I just had a look at @PabloImpallari
's stem weight calculator, and noticed something odd (I think).
So far, I've got a regular and an extrabold, but the only fields available are 'thin' and 'black', so I just use those instead.
Thin 92, Black 162, steps: 4 -> 92, 113, 137, 162 (Impallari Formula)
If I then pretend that I have a light weight at 42, and increase the steps to 7, this happens
Thin: 42, Black 162, steps 7 -> 42, 54, 71, 92, 116, 140, 162
So, in the second configuration, focussing on the last four values, the steps are different than in the first configuration (even though the regular is still at 92). Logically, I don't think this should be the case. The same problem would occur with the De Groot method. I may be wrong, though, so feel free to correct me.
If I am right, however, a better formula for calculating stem weights would be useful. I have used the following distribution for Proza and Proza Display, but only came up with the formula just now. Maybe the whole thing is nothing new, I don't know.
Assume that a light weight is 40, and a black weight is 200 (difference
is thus 160), and there are 4 steps
(in Pablo's calculator, this would be considered 5 steps. I say there are 5 values, thus 4 steps from value to value).
A linear approach looks like this:
1=40 2=80 3=120 4=160 5=200
+40 +40 +40 +40
My approach looks something like this:
1=40 2=80 3=125 4=175 5=230
+40 +45 +50 +55
Then, to make sure we stay within the 40 to 200 bounds, I multiply each of the figures in the line directly above this, by (160/190=0.84), (that's the original difference divided by the 'new' difference) which gives:
+34 +38 +42 +46
Thus, the instances become:
1=40 2=74 3=112 4=154 5=200
So far for the basic explanation. Now, to get to these instances right away, I created a formula. In the formula '#' means the number that is before the = sign. X is a value that can be freely chosen (in the example above it was 5). Y is the value of the previous (lighter) instance. Here goes:
2=Y+(difference/steps+X*(#-2)) * (difference/((steps-1)*steps)/2*X+difference)
40 + ( 40 +5 * 0 ) * ( 160 / 190 )) = 74
3=Y+(difference/steps+X*(#-2)) * (difference/((steps-1)*steps)/2*X+difference)

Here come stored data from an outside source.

import Literature.AnabelianGeometry.SemiGraphs.PSCTwoComponentAffineFreeFactors
import Literature.AnabelianGeometry.SemiGraphs.PSCTwoComponentAffineOrigin
import Literature.AnabelianGeometry.SemiGraphs.PSCGraphicConverseIncidence
import HarnessLib

/-!
# [CombGC] Prop. 1.2 (ii), Prop. 1.5 (i)(ii) HOLD at the origin of genuine two-component affine data

Mochizuki, *A combinatorial version of the Grothendieck conjecture* [CombGC] §1: Prop. 1.2 (ii) p. 8
(commensurable terminality), Prop. 1.5 (i) p. 12 (incidence of edge-like subgroups), Prop. 1.5 (ii) p. 13
("`α` is graphic if and only if it is group-theoretically edge-like and group-theoretically verticial;
then it arises from a unique isomorphism of semi-graphs") [cite: MochizukiCombGC2007, Prop 1.5(ii) p.13]
[cite: MochizukiCombGC2007, Prop 1.5(i) p.12] [cite: MochizukiCombGC2007, Prop 1.2(ii) p.8].
PROOF-ONLY assembly file (abc-iut-f-164 gen 3; abc-iut FACT-LIST rows F-0438
`PSCDatum.CommensurableTerminalityHolds`, F-0440 `PSCDatum.EdgeLikeIncidenceHolds`, F-0443
`PSCDatum.GraphicIffEdgeLikeVerticialHolds` — schemata over the origin parameter `Ω : PSCOrigin` typed by
abc-iut-L3-t4; universal closures refuted, instance forms the content).  Sequel of
`PSCTwoComponentAffineFreeFactors.lean` (the datum-level rows via ONE free basis of `Γ_{g,r}`) and of
abc-iut-f-164 gen 2's `PSCTwoComponentAffineOrigin.lean` (F-0459 / F-1931 / F-0458 at the same data).

## The origin

The ORIGIN OF TWO-COMPONENT AFFINE DATA (recording the node's end vertices): data over a profinite `Π`
presented by a pro-`Σ` completion `ι : Γ_{g,r} → Π`, two vertices `v₀`, `v₁` and one node `ν` with
`nodeEnds ν = s(v₀, v₁)`, cusps `≃ Fin r` with the closed cusp inertia groups, handles `i < g₀` and cusps
`s ≤ j` on `C₀` (`r − s ≥ 2` of them), the others on `C₁` (`s ≥ 2`), `Π_{v₀}`, `Π_{v₁}`, `Π_ν = cl ι⟨ε⟩` the
closures of the two subsurface groups and of the node loop, genera `g₀`, `g − g₀` (shape hypotheses of
`PSCTwoComponentAffineShape.lean`, plus `nodeEnds`).

* `twoComponentAffineOrigin_rows` — at every such origin (any genera, any `Σ`), in one conjunction:
  F-0459 (gen 2, re-derived), **F-0440**, **F-0443** (by abc-iut-w4-d081's reduction
  `graphicIffEdgeLikeVerticialHolds_of_incidence` fed with F-0459, F-0440 and the branch link
  `Π_ν ≤ Π_{v₀}`, `Π_ν ≤ Π_{v₁}`, `Π_{v₀} ≠ Π_{v₁}`), the first clause of F-0438 at every datum, and **F-0438**
  (both clauses) when every datum has a component of genus `< 2` (the sturdy `Π^unr`-clause is vacuous
  there; HONEST SCOPE: for sturdy data it would need commensurable terminality of the image of `Π_v` in the
  free pro-`Σ` product `Π^unr`, not in the tree); `unrVerticialIffHolds_of_genus_lt_two` — F-0461 is
  VACUOUS at non-sturdy origins;
* `exists_twoComponentAffineOrigin_prop15_holds` — for a prime `l`, the origin of two-component affine data
  with `Σ = {l}` (INHABITED for every hyperbolic splitting: `exists_twoComponentAffineDatum`, e.g. by the
  sturdy datum over `Γ_{4,4}`) satisfies F-0459 ∧ F-0440 ∧ F-0443 ∧ F-1931 ∧ F-0458, and the first
  clause of F-0438 datum-wise; `exists_twoComponentAffineOrigin_prop12ii_holds` — the sub-origin with
  `g₀ ≤ 1` (a component of genus `≤ 1`; inhabited by `Γ_{1+g₁, r}`-data, e.g. an elliptic and a genus-`g₁`
  component) satisfies in addition F-0438 in full (and F-0461 vacuously: `unrVerticialIffHolds_of_genus_lt_two`).

Instance forms at data of the shape of genuine two-component curves: consistency evidence for the typed
schemata, not the printed theorems for all pointed stable curves (cell FOUNDATIONS rows 13–14).  0
definitions; nothing here takes a side on [IUTchIII] Cor. 3.12.
-/

noncomputable section

namespace Literature.AnabelianGeometry.SemiGraphs

open scoped Pointwise
open Literature.GroupTheory.CombinatorialGroupTheory
open SemiGraphOfAnabelioids (IsProSigmaCompletion)

universe u

namespace PSCDatum

/-! ### All rows at an origin of two-component affine data (one theorem, explicit origin hypothesis) -/

/-- **[CombGC] Prop. 1.2 (i)(ii), Prop. 1.5 (i)(ii) at every origin of two-component affine data** (any
genera, any `Σ`), from the origin hypothesis `hΩ` (the shape, with `nodeEnds` recorded), as ONE conjunction:
(1) F-0459 (gen 2, re-derived); (2) **F-0440** — "an edge-like subgroup is cuspidal iff contained in exactly
one verticial subgroup, the node's in exactly two"; (3) **F-0443** — "`α` is graphic iff group-theoretically
edge-like and verticial; then it arises from a unique isomorphism of semi-graphs", by abc-iut-w4-d081's
reduction `graphicIffEdgeLikeVerticialHolds_of_incidence` fed with (1), (2) and the branch link
(`branchLink_of_twoComponentAffine`); (4) the first clause of F-0438 at every datum; (5) **F-0438** in full
provided every datum has a component of genus `< 2` (sturdy `Π^unr`-clause vacuous; NOT treated for sturdy
data); (6) the origin hypothesis in the shape of gen 2's `PSCTwoComponentAffineOrigin.lean`, for its F-1931 /
F-0458 theorems. [cite: MochizukiCombGC2007, Prop 1.5(ii) p.13] [cite: MochizukiCombGC2007, Prop 1.5(i) p.12]
[cite: MochizukiCombGC2007, Prop 1.2(ii) p.8] -/
theorem twoComponentAffineOrigin_rows (Ω : PSCOrigin.{u})
    (hΩ : ∀ ⦃Q : Type u⦄ [Group Q] [TopologicalSpace Q] (G : PSCDatum Q),
      Ω.IsOfPSCType G → ∃ (_ : IsTopologicalGroup Q), CompactSpace Q ∧ T2Space Q ∧
        TotallyDisconnectedSpace Q ∧
        ∃ (S : Set ℕ) (g r g₀ s : ℕ) (ι : PuncturedSurfaceGroup g r →* Q) (e : G.graph.C ≃ Fin r)
          (v₀ v₁ : G.graph.V) (n₀ : G.graph.N) (ε : PuncturedSurfaceGroup g r),
          S.Nonempty ∧ (∀ p ∈ S, p.Prime) ∧ IsProSigmaCompletion S ι ∧ g₀ ≤ g ∧ 2 ≤ s ∧ s + 2 ≤ r ∧
          (∀ c, G.cuspGp c =
            ((PuncturedSurfaceGroup.cuspInertia (g := g) (e c)).map ι).topologicalClosure) ∧
          (∀ w, w = v₀ ∨ w = v₁) ∧ (∀ n, n = n₀) ∧
          ε = ((List.finRange r).map fun j : Fin r =>
            if s ≤ (j : ℕ) then PuncturedSurfaceGroup.c (g := g) j else 1).prod *
          ((List.finRange g).map fun i : Fin g => if (i : ℕ) < g₀ then
            PuncturedSurfaceGroup.a (r := r) i * PuncturedSurfaceGroup.b i *
              (PuncturedSurfaceGroup.a i)⁻¹ * (PuncturedSurfaceGroup.b i)⁻¹ else 1).prod ∧
          G.vertGp v₀ = ((Subgroup.closure {x : PuncturedSurfaceGroup g r |
            (∃ i : Fin g, (i : ℕ) < g₀ ∧ (x = PuncturedSurfaceGroup.a i ∨ x = PuncturedSurfaceGroup.b i)) ∨
            ∃ j : Fin r, s ≤ (j : ℕ) ∧ x = PuncturedSurfaceGroup.c j}).map ι).topologicalClosure ∧
          G.vertGp v₁ = ((Subgroup.closure {x : PuncturedSurfaceGroup g r |
            (∃ i : Fin g, g₀ ≤ (i : ℕ) ∧ (x = PuncturedSurfaceGroup.a i ∨ x = PuncturedSurfaceGroup.b i)) ∨
            (∃ j : Fin r, (j : ℕ) < s ∧ x = PuncturedSurfaceGroup.c j) ∨ x = ε}).map ι).topologicalClosure ∧
          G.nodeGp n₀ = ((Subgroup.zpowers ε).map ι).topologicalClosure ∧
          G.genus v₀ = g₀ ∧ G.genus v₁ = g - g₀ ∧ (∀ n, G.graph.nodeEnds n = s(v₀, v₁))) :
    OpenInterDeterminesComponentHolds Ω ∧ EdgeLikeIncidenceHolds Ω ∧ GraphicIffEdgeLikeVerticialHolds Ω ∧
      (∀ ⦃Q : Type u⦄ [Group Q] [TopologicalSpace Q] [IsTopologicalGroup Q] (G : PSCDatum Q),
        Ω.IsOfPSCType G → G.VerticialEdgeLikeCommensurablyTerminal) ∧
      ((∀ ⦃Q : Type u⦄ [Group Q] [TopologicalSpace Q] (G : PSCDatum Q),
        Ω.IsOfPSCType G → ∃ v, G.genus v < 2) → CommensurableTerminalityHolds Ω) ∧
      (∀ ⦃Q : Type u⦄ [Group Q] [TopologicalSpace Q] [IsTopologicalGroup Q] (G : PSCDatum Q),
        Ω.IsOfPSCType G → CompactSpace Q ∧ T2Space Q ∧ TotallyDisconnectedSpace Q ∧
        ∃ (S : Set ℕ) (g r g₀ s : ℕ) (ι : PuncturedSurfaceGroup g r →* Q) (e : G.graph.C ≃ Fin r)
          (v₀ v₁ : G.graph.V) (n₀ : G.graph.N) (ε : PuncturedSurfaceGroup g r),
          S.Nonempty ∧ (∀ p ∈ S, p.Prime) ∧ IsProSigmaCompletion S ι ∧ g₀ ≤ g ∧ 2 ≤ s ∧ s + 2 ≤ r ∧
          (∀ c, G.cuspGp c =
            ((PuncturedSurfaceGroup.cuspInertia (g := g) (e c)).map ι).topologicalClosure) ∧
          (∀ w, w = v₀ ∨ w = v₁) ∧ (∀ n, n = n₀) ∧
          ε = ((List.finRange r).map fun j : Fin r =>
            if s ≤ (j : ℕ) then PuncturedSurfaceGroup.c (g := g) j else 1).prod *
          ((List.finRange g).map fun i : Fin g => if (i : ℕ) < g₀ then
            PuncturedSurfaceGroup.a (r := r) i * PuncturedSurfaceGroup.b i *
              (PuncturedSurfaceGroup.a i)⁻¹ * (PuncturedSurfaceGroup.b i)⁻¹ else 1).prod ∧
          G.vertGp v₀ = ((Subgroup.closure {x : PuncturedSurfaceGroup g r |
            (∃ i : Fin g, (i : ℕ) < g₀ ∧ (x = PuncturedSurfaceGroup.a i ∨ x = PuncturedSurfaceGroup.b i)) ∨
            ∃ j : Fin r, s ≤ (j : ℕ) ∧ x = PuncturedSurfaceGroup.c j}).map ι).topologicalClosure ∧
          G.vertGp v₁ = ((Subgroup.closure {x : PuncturedSurfaceGroup g r |
            (∃ i : Fin g, g₀ ≤ (i : ℕ) ∧ (x = PuncturedSurfaceGroup.a i ∨ x = PuncturedSurfaceGroup.b i)) ∨
            (∃ j : Fin r, (j : ℕ) < s ∧ x = PuncturedSurfaceGroup.c j) ∨ x = ε}).map ι).topologicalClosure ∧
          G.nodeGp n₀ = ((Subgroup.zpowers ε).map ι).topologicalClosure ∧
          G.genus v₀ = g₀ ∧ G.genus v₁ = g - g₀) := by
  -- (6) the gen-2 shape
  have hΩ₂ : (∀ ⦃Q : Type u⦄ [Group Q] [TopologicalSpace Q] [IsTopologicalGroup Q] (G : PSCDatum Q),
          Ω.IsOfPSCType G → CompactSpace Q ∧ T2Space Q ∧ TotallyDisconnectedSpace Q ∧
          ∃ (S : Set ℕ) (g r g₀ s : ℕ) (ι : PuncturedSurfaceGroup g r →* Q) (e : G.graph.C ≃ Fin r)
            (v₀ v₁ : G.graph.V) (n₀ : G.graph.N) (ε : PuncturedSurfaceGroup g r),
            S.Nonempty ∧ (∀ p ∈ S, p.Prime) ∧ IsProSigmaCompletion S ι ∧ g₀ ≤ g ∧ 2 ≤ s ∧ s + 2 ≤ r ∧
            (∀ c, G.cuspGp c =
              ((PuncturedSurfaceGroup.cuspInertia (g := g) (e c)).map ι).topologicalClosure) ∧
            (∀ w, w = v₀ ∨ w = v₁) ∧ (∀ n, n = n₀) ∧
            ε = ((List.finRange r).map fun j : Fin r =>
              if s ≤ (j : ℕ) then PuncturedSurfaceGroup.c (g := g) j else 1).prod *
            ((List.finRange g).map fun i : Fin g => if (i : ℕ) < g₀ then
              PuncturedSurfaceGroup.a (r := r) i * PuncturedSurfaceGroup.b i *
                (PuncturedSurfaceGroup.a i)⁻¹ * (PuncturedSurfaceGroup.b i)⁻¹ else 1).prod ∧
            G.vertGp v₀ = ((Subgroup.closure {x : PuncturedSurfaceGroup g r |
              (∃ i : Fin g, (i : ℕ) < g₀ ∧ (x = PuncturedSurfaceGroup.a i ∨ x = PuncturedSurfaceGroup.b i)) ∨
              ∃ j : Fin r, s ≤ (j : ℕ) ∧ x = PuncturedSurfaceGroup.c j}).map ι).topologicalClosure ∧
            G.vertGp v₁ = ((Subgroup.closure {x : PuncturedSurfaceGroup g r |
              (∃ i : Fin g, g₀ ≤ (i : ℕ) ∧ (x = PuncturedSurfaceGroup.a i ∨ x = PuncturedSurfaceGroup.b i)) ∨
              (∃ j : Fin r, (j : ℕ) < s ∧ x = PuncturedSurfaceGroup.c j) ∨ x = ε}).map ι).topologicalClosure ∧
            G.nodeGp n₀ = ((Subgroup.zpowers ε).map ι).topologicalClosure ∧
            G.genus v₀ = g₀ ∧ G.genus v₁ = g - g₀) := fun Q _ _ _ G hG => by
    obtain ⟨_, hc, ht, hd, S, g, r, g₀, s, ι, e, v₀, v₁, n₀, ε, hne, hprime, hι, hg₀, hs, hsr, hC, hV, hN,
      hε, hV₀, hV₁, hE, hgen₀, hgen₁, -⟩ := hΩ G hG
    exact ⟨hc, ht, hd, S, g, r, g₀, s, ι, e, v₀, v₁, n₀, ε, hne, hprime, hι, hg₀, hs, hsr, hC, hV, hN, hε,
      hV₀, hV₁, hE, hgen₀, hgen₁⟩
  have h12i : OpenInterDeterminesComponentHolds Ω :=
    openInterDeterminesComponentHolds_of_twoComponentAffine Ω hΩ₂
  -- (2) Prop. 1.5 (i)
  have h15i : EdgeLikeIncidenceHolds Ω := by
    intro Q _ _ G hG
    obtain ⟨_, hc, ht, hd, S, g, r, g₀, s, ι, e, v₀, v₁, n₀, ε, hne, hprime, hι, -, hs, hsr, hC, hV, hN,
      hε, hV₀, hV₁, hE, -⟩ := hΩ G hG
    exact G.edgeLikeIncidence_of_twoComponentAffine hne hprime ι hι hs hsr e hC v₀ v₁ hV ε hε hV₀ hV₁ n₀
      hN hE
  -- (3) Prop. 1.5 (ii)
  have h15ii : GraphicIffEdgeLikeVerticialHolds Ω :=
    graphicIffEdgeLikeVerticialHolds_of_incidence Ω h12i h15i fun Q _ _ _ G hG => by
      obtain ⟨_, hc, ht, hd, S, g, r, g₀, s, ι, e, v₀, v₁, n₀, ε, hne, hprime, hι, -, hs, hsr, hC, hV, hN,
        hε, hV₀, hV₁, hE, -, -, hends⟩ := hΩ G hG
      exact G.branchLink_of_twoComponentAffine hne hprime ι hι hs hsr e hC v₀ v₁ hV ε hε hV₀ hV₁ n₀ hN hE
        hends
  -- (4) Prop. 1.2 (ii), first clause, datum-wise
  have h12ii : ∀ ⦃Q : Type u⦄ [Group Q] [TopologicalSpace Q] [IsTopologicalGroup Q] (G : PSCDatum Q),
      Ω.IsOfPSCType G → G.VerticialEdgeLikeCommensurablyTerminal := fun Q _ _ _ G hG => by
    obtain ⟨_, hc, ht, hd, S, g, r, g₀, s, ι, e, v₀, v₁, n₀, ε, hne, hprime, hι, -, hs, hsr, hC, hV, hN,
      hε, hV₀, hV₁, hE, -⟩ := hΩ G hG
    exact G.verticialEdgeLikeCommensurablyTerminal_of_twoComponentAffine hne hprime ι hι hs hsr e hC v₀ v₁
      hV ε hε hV₀ hV₁ n₀ hN hE
  refine ⟨h12i, h15i, h15ii, h12ii, fun hlt Q _ _ _ G hG => ?_, hΩ₂⟩
  -- (5) both clauses where a component has genus < 2
  obtain ⟨v, hv⟩ := hlt G hG
  exact ⟨h12ii G hG, G.unrVerticialCommensurablyTerminal_of_genus_lt_two v hv⟩

/-- **F-0461 / [CombGC] Thm. 1.6 (iii) is VACUOUS at every origin all of whose data have a component of
genus `< 2`**: the typed statement has the sturdiness of `G` (every component of genus `≥ 2`) as antecedent.
Recorded only to make the row's status at such origins explicit; no content.
[cite: MochizukiCombGC2007, Thm 1.6(iii) p.13] -/
theorem unrVerticialIffHolds_of_genus_lt_two (Ω : PSCOrigin.{u})
    (hlt : ∀ ⦃Q : Type u⦄ [Group Q] [TopologicalSpace Q] (G : PSCDatum Q),
      Ω.IsOfPSCType G → ∃ v, G.genus v < 2) :
    UnrVerticialIffHolds Ω := by
  intro Q _ _ _ Q' _ _ _ G H β hG _ hGst _
  obtain ⟨v, hv⟩ := hlt G hG
  exact absurd (hGst v) (not_le.mpr hv)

74 + ( 40 +5 * 1 ) * ( 160 / 190 )) = 112
Now, if wanted to add an even lighter weight, it would be set at 10, and X would still be 5, and all the other instances would remain the same. Even if I wanted to add a number of darker or lighter weights than I already have, the 'original' instances would remain the same. To illustrate:
2=10 + (190/5+0)*(190/240)=40
3=40 + 190/5+5)*(190/240)=74
I think this distribution has two advantages:
- It provides a flexible X, which determines how much you want to deviate from the linear distribution. The X can be varied for each typefamily.
- Adding lighter or darker weights does not change the distribution of the existing weights.
- A tool to do this automatically would be helpful, at least for me.
I hope my calculations and assumptions are all correct. If not, please explain in simple language. I'm somewhat brainfried. Sorry for the long post, but I did my best to explain it clearly.